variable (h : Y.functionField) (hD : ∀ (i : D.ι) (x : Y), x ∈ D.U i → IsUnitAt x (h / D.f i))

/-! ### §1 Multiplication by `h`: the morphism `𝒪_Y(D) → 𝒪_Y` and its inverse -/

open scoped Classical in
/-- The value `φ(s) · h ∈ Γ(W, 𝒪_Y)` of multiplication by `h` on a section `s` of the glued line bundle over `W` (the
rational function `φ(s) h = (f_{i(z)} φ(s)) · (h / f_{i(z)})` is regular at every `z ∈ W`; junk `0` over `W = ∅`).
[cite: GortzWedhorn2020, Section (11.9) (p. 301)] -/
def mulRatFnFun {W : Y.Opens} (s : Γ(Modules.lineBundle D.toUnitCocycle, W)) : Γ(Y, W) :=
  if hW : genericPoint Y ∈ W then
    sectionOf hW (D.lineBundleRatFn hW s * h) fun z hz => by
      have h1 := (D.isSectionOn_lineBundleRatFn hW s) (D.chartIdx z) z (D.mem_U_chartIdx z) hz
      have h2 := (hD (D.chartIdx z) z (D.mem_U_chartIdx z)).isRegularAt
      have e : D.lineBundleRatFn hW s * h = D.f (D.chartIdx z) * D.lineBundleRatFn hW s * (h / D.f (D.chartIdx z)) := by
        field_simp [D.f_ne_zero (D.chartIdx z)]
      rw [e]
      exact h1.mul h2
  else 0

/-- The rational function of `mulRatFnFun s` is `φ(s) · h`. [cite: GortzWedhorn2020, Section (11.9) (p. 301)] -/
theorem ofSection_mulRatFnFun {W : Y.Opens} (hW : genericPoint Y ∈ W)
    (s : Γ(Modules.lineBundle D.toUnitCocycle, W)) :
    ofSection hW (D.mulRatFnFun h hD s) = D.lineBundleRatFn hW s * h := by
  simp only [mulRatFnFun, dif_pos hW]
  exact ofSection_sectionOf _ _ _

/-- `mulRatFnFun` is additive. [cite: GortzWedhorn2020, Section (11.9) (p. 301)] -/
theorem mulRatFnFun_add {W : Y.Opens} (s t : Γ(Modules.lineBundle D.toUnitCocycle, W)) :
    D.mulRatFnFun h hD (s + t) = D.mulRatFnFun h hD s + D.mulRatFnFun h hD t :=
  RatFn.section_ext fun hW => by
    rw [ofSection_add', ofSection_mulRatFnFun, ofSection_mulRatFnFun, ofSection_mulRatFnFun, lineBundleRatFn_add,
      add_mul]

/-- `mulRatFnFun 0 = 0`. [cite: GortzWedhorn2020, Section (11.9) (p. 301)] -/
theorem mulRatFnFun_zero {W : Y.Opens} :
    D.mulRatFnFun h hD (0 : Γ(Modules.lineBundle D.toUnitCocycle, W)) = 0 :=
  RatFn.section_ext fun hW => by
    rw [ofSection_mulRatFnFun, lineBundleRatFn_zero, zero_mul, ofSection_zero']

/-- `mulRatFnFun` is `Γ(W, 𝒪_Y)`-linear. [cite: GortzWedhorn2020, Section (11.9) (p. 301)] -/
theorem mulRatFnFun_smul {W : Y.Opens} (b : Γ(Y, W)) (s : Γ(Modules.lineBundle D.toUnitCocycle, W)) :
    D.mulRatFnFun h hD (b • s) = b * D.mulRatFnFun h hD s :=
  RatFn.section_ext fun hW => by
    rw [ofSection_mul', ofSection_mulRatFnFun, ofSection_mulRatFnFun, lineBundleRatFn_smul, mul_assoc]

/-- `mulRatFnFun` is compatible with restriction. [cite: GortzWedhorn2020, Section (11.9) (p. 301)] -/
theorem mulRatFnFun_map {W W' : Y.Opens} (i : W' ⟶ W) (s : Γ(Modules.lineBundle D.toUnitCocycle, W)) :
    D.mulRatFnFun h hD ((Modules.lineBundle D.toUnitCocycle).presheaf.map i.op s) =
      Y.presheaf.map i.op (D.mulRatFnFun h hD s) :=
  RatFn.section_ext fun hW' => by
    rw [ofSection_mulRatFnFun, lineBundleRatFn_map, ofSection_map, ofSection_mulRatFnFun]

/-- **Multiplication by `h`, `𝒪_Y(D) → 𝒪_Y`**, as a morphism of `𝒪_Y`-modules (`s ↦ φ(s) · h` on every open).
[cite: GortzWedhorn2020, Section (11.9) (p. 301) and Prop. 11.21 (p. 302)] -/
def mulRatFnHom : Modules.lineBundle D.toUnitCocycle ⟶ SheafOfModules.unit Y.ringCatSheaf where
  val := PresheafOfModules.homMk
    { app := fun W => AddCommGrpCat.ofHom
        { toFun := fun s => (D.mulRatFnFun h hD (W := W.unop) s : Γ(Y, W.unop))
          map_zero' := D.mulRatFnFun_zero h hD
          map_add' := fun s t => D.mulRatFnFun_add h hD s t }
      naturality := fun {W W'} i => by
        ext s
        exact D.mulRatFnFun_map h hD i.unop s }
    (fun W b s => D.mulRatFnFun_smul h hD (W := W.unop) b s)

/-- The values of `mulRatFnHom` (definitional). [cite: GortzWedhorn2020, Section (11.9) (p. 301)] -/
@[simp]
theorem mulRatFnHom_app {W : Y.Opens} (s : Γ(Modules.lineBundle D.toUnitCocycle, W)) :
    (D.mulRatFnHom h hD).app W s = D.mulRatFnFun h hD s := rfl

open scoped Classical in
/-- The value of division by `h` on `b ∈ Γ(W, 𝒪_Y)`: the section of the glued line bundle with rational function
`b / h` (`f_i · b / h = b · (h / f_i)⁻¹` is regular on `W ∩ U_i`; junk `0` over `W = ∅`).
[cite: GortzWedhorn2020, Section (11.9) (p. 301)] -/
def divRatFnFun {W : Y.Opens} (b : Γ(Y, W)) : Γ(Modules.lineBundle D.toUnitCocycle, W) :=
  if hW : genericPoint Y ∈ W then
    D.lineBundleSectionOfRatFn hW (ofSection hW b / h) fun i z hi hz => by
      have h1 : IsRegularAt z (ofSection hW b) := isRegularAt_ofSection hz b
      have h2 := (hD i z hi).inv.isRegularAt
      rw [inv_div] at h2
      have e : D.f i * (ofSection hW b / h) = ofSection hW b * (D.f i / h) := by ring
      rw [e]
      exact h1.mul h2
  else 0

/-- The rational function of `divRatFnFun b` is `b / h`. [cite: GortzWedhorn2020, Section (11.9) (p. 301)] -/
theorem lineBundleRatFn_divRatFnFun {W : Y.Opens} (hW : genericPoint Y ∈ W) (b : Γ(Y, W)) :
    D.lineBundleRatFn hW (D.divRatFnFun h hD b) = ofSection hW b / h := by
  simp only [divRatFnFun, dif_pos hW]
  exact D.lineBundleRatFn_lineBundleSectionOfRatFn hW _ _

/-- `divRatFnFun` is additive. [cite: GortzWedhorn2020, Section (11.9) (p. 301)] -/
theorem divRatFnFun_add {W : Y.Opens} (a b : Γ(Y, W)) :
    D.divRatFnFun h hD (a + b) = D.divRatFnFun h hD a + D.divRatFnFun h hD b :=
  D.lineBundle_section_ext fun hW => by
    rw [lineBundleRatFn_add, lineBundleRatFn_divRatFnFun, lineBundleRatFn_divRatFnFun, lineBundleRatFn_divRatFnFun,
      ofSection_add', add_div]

# # #

From the material above, determine how many lines hold the string "additive"; give the number without comment.

## Response area
2